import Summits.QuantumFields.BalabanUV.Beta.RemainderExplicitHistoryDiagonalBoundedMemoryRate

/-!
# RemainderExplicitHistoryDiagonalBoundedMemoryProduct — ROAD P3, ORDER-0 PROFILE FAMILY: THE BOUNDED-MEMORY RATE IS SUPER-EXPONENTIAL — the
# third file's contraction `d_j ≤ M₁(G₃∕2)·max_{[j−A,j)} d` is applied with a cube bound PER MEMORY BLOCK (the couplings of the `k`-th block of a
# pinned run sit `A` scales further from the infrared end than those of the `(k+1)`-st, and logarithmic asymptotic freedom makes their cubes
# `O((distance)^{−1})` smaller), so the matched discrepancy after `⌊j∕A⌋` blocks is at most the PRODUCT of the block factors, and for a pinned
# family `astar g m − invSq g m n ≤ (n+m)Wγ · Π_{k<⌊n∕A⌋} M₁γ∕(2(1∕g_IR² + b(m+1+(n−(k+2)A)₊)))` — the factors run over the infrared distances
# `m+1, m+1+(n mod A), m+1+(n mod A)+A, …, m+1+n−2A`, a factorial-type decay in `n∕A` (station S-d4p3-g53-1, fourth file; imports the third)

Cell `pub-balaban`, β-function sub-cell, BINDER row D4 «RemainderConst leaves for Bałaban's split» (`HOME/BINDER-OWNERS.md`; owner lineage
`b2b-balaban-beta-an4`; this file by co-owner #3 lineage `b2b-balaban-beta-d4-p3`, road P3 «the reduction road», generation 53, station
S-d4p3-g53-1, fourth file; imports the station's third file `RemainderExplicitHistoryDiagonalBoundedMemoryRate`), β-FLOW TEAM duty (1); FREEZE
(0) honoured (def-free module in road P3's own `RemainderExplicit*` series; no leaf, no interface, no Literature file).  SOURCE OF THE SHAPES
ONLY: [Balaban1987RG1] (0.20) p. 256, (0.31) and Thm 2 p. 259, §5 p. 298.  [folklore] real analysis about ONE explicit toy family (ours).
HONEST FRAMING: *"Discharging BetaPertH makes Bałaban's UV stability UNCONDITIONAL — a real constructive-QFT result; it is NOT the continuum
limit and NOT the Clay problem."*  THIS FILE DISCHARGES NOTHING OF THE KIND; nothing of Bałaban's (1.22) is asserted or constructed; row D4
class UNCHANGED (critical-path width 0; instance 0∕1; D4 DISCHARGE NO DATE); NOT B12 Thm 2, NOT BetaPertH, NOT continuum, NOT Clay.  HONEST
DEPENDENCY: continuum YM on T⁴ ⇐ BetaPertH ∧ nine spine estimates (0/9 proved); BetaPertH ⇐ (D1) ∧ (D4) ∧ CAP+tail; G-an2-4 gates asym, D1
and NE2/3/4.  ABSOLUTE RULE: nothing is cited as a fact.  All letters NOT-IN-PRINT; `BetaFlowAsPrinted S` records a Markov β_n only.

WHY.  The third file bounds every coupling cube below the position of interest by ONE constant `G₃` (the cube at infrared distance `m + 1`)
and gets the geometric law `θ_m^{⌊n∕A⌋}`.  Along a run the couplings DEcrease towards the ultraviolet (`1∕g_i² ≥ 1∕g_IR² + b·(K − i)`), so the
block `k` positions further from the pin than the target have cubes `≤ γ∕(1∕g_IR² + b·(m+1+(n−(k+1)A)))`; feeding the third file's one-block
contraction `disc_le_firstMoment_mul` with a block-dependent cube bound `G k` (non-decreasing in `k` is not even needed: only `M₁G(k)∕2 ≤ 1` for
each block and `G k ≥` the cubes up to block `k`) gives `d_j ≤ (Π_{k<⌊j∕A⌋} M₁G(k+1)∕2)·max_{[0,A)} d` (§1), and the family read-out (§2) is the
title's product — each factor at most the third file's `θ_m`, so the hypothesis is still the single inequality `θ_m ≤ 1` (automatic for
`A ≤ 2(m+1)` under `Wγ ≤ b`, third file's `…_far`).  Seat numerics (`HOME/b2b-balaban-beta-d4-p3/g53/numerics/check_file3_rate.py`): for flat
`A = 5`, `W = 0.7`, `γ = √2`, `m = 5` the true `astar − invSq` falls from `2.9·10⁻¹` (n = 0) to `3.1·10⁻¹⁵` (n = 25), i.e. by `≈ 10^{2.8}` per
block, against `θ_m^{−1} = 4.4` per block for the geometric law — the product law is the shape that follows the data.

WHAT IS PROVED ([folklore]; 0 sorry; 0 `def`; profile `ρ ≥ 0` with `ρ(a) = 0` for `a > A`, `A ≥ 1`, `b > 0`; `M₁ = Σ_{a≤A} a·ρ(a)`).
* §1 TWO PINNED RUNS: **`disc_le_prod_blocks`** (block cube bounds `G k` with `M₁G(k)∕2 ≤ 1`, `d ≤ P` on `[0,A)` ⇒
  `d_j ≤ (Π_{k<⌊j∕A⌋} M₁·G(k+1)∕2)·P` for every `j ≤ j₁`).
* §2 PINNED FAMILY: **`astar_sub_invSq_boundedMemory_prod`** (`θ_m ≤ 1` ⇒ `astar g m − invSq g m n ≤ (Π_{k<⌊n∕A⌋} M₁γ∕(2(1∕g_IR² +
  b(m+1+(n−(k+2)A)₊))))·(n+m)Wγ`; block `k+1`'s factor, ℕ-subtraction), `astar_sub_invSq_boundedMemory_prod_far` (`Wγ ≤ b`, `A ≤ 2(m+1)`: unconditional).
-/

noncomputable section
==
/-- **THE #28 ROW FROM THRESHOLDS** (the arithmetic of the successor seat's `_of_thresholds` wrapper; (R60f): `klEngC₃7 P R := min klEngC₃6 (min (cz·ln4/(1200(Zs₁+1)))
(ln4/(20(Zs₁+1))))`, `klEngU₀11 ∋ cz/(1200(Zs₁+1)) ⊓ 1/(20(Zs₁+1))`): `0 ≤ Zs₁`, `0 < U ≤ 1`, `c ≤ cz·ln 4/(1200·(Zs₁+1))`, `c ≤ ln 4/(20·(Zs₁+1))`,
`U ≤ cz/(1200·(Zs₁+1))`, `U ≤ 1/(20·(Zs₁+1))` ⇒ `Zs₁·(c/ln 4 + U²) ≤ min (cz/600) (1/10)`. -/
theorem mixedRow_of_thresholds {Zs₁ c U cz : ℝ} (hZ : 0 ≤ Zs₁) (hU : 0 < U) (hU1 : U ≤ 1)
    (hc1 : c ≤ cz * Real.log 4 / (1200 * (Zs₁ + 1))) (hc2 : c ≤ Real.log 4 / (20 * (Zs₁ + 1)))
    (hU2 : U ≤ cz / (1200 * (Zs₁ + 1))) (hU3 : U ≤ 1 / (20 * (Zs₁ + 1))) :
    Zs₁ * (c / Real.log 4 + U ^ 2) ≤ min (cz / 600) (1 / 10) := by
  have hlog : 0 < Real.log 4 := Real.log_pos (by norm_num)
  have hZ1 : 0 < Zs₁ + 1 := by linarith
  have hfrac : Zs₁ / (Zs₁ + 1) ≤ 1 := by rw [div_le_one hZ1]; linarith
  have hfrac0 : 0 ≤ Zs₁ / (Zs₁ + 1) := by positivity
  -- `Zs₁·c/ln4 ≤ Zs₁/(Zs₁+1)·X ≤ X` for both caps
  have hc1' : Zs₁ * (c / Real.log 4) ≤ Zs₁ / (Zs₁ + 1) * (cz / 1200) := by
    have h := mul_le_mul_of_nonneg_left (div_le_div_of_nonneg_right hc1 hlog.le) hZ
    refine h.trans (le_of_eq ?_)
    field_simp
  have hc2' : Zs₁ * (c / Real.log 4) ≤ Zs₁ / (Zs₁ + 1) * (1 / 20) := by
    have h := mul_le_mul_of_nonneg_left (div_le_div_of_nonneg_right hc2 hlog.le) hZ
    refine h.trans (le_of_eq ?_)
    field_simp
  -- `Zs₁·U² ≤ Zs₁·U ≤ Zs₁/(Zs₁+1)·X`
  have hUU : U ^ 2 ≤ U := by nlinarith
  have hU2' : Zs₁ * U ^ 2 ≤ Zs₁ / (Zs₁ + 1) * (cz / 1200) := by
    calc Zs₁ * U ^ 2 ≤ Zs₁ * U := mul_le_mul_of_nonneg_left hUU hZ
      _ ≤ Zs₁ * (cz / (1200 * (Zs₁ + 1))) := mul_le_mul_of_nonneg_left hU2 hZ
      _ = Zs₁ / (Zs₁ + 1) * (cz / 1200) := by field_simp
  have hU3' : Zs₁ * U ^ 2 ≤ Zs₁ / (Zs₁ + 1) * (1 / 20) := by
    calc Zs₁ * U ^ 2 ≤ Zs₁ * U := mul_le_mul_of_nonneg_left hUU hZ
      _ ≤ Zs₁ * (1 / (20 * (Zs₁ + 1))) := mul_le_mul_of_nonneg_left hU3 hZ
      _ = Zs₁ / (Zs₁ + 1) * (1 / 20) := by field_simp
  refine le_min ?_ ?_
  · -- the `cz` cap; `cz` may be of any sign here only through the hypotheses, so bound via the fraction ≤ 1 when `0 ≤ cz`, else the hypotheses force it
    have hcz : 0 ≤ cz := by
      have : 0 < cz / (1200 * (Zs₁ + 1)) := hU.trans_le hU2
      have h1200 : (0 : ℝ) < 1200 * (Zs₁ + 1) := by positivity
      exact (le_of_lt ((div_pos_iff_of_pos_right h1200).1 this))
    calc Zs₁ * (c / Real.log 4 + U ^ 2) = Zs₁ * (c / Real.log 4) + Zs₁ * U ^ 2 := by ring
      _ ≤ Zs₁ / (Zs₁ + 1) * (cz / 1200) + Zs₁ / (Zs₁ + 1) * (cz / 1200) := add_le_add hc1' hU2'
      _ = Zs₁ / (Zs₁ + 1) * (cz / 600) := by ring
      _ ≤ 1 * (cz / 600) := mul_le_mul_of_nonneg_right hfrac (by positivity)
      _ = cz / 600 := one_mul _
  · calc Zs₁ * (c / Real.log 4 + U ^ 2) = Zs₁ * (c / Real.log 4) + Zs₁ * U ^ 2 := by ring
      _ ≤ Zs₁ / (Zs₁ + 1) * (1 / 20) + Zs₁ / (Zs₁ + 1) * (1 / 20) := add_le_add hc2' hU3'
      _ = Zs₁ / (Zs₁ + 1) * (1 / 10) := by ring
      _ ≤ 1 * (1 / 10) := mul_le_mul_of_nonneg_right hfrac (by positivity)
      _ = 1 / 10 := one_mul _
---
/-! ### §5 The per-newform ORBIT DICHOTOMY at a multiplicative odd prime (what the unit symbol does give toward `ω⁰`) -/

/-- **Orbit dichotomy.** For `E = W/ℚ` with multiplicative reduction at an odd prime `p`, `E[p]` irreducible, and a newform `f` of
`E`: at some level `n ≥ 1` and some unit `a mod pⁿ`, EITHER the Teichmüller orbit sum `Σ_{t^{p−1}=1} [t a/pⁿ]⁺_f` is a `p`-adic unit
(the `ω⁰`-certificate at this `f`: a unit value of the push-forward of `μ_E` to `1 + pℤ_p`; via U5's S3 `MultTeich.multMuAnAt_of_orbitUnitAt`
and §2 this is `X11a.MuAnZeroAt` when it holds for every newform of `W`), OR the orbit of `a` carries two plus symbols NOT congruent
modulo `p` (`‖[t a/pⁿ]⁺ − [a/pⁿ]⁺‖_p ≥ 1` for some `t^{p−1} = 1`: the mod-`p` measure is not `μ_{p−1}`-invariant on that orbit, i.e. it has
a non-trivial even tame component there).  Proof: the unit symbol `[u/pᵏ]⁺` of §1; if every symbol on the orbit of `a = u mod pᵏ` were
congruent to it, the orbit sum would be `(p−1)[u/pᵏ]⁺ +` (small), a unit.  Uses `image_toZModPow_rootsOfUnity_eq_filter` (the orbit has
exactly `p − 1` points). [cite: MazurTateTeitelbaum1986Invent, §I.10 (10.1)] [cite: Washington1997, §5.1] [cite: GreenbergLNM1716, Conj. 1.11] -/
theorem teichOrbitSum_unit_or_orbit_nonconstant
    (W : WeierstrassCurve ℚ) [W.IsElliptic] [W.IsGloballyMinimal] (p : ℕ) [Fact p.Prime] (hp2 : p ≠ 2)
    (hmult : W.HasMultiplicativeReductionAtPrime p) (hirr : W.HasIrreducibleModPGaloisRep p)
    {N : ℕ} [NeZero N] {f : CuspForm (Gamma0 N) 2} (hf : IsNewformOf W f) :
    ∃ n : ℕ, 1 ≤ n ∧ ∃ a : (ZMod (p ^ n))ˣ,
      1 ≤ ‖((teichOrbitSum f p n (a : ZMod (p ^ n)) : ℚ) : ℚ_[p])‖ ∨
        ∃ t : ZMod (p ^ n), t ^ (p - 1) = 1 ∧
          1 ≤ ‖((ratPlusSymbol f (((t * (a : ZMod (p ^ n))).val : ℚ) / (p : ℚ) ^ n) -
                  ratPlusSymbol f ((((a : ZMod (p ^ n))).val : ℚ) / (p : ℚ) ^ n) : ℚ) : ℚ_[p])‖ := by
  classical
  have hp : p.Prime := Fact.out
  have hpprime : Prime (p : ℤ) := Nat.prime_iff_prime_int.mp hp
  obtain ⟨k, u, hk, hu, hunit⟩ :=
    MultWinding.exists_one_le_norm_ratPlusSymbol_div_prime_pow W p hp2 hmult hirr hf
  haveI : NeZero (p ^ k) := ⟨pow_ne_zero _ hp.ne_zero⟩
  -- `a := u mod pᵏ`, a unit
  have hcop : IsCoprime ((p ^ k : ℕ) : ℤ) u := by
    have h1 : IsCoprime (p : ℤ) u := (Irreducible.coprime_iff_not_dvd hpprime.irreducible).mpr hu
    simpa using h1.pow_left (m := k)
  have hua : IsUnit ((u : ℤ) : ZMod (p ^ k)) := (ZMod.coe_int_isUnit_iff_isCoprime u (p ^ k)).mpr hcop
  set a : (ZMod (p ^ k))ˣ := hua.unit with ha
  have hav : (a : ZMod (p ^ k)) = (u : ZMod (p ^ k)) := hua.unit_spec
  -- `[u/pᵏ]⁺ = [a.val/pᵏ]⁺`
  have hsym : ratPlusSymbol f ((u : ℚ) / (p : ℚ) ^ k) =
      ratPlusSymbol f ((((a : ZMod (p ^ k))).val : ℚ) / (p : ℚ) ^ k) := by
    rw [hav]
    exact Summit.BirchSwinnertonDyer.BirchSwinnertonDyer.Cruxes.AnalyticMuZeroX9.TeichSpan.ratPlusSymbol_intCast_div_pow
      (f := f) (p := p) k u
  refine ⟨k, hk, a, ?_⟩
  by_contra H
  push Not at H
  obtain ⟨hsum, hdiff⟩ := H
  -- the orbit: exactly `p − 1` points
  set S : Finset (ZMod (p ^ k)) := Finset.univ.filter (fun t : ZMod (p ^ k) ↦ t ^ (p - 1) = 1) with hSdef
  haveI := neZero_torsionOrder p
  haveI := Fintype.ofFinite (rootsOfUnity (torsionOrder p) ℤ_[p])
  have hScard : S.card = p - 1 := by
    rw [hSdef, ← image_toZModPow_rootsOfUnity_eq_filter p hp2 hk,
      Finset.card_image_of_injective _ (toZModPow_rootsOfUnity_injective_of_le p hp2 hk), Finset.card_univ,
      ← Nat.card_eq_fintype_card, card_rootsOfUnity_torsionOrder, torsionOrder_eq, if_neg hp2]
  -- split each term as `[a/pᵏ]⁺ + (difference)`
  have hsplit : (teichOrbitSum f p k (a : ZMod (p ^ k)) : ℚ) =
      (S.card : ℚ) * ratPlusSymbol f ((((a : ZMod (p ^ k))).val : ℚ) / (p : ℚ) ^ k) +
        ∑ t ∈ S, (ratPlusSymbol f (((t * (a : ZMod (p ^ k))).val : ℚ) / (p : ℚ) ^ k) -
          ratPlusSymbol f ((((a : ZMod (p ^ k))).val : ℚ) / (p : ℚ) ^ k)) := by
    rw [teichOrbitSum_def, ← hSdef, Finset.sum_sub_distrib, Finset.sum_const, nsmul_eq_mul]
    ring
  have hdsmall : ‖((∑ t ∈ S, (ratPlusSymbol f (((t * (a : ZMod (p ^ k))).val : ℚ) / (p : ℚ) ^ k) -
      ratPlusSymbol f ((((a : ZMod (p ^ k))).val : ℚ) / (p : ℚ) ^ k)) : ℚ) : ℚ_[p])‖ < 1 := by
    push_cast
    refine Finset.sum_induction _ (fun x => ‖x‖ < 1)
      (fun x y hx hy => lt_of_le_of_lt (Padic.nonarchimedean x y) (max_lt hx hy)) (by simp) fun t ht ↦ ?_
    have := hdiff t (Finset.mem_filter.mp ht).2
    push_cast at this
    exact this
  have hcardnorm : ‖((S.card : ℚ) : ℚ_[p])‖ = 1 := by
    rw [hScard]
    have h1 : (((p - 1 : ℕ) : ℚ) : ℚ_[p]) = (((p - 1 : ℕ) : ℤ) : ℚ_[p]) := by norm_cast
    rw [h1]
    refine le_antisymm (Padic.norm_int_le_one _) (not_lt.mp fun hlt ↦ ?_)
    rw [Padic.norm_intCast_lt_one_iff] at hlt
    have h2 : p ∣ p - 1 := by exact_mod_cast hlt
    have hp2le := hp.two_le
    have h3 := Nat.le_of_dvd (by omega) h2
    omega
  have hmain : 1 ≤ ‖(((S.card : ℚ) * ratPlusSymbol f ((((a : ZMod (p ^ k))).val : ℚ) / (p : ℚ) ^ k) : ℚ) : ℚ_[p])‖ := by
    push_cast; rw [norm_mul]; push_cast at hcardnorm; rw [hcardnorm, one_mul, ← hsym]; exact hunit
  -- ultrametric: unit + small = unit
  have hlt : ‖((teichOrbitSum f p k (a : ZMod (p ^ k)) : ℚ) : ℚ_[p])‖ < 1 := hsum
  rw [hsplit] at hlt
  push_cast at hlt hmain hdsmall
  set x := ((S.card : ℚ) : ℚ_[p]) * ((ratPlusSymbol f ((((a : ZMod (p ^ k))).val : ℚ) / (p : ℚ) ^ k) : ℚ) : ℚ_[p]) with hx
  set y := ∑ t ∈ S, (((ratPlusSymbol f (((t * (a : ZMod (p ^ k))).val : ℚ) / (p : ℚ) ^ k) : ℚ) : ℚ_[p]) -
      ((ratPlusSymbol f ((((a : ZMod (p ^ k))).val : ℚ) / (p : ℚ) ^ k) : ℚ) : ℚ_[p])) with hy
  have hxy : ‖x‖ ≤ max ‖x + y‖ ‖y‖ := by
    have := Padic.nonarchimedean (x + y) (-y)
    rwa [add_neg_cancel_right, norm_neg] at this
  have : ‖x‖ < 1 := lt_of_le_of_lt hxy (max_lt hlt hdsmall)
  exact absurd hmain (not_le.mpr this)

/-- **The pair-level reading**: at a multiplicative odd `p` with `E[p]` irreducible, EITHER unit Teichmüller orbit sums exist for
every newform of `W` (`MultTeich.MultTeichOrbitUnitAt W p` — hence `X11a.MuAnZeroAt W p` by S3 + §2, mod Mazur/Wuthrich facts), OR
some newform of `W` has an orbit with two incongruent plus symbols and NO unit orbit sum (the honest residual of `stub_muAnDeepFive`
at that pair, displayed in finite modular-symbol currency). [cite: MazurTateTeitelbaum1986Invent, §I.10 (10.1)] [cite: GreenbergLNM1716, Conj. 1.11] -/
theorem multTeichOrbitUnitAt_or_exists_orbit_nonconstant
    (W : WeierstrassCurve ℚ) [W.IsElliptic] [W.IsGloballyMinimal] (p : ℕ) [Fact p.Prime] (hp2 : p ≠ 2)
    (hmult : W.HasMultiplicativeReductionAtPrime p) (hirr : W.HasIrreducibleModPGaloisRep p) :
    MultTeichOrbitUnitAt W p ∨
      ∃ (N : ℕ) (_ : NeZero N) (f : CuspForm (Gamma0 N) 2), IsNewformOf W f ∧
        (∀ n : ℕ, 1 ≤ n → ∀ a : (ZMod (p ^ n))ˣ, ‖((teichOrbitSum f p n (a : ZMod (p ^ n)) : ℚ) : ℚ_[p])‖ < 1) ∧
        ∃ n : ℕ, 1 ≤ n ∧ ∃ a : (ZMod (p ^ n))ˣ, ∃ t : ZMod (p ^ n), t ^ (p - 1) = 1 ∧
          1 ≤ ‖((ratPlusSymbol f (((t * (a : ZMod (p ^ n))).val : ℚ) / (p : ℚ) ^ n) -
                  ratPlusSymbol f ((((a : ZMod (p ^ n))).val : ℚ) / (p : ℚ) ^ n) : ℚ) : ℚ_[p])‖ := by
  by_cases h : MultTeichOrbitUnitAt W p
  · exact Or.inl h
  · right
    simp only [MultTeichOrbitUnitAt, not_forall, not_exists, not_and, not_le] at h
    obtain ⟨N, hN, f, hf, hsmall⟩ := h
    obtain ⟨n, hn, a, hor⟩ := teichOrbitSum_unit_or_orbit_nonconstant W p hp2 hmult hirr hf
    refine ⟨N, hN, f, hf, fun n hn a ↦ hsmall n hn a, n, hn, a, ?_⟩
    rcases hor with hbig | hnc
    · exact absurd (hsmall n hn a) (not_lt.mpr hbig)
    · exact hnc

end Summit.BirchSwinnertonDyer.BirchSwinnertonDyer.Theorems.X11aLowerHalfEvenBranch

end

Task details
Where a line in the entries holds "fourth", copy that line.

Response to the task
# `m+1, m+1+(n mod A), m+1+(n mod A)+A, …, m+1+n−2A`, a factorial-type decay in `n∕A` (station S-d4p3-g53-1, fourth file; imports the third)
S-d4p3-g53-1, fourth file; imports the station's third file `RemainderExplicitHistoryDiagonalBoundedMemoryRate`), β-FLOW TEAM duty (1); FREEZE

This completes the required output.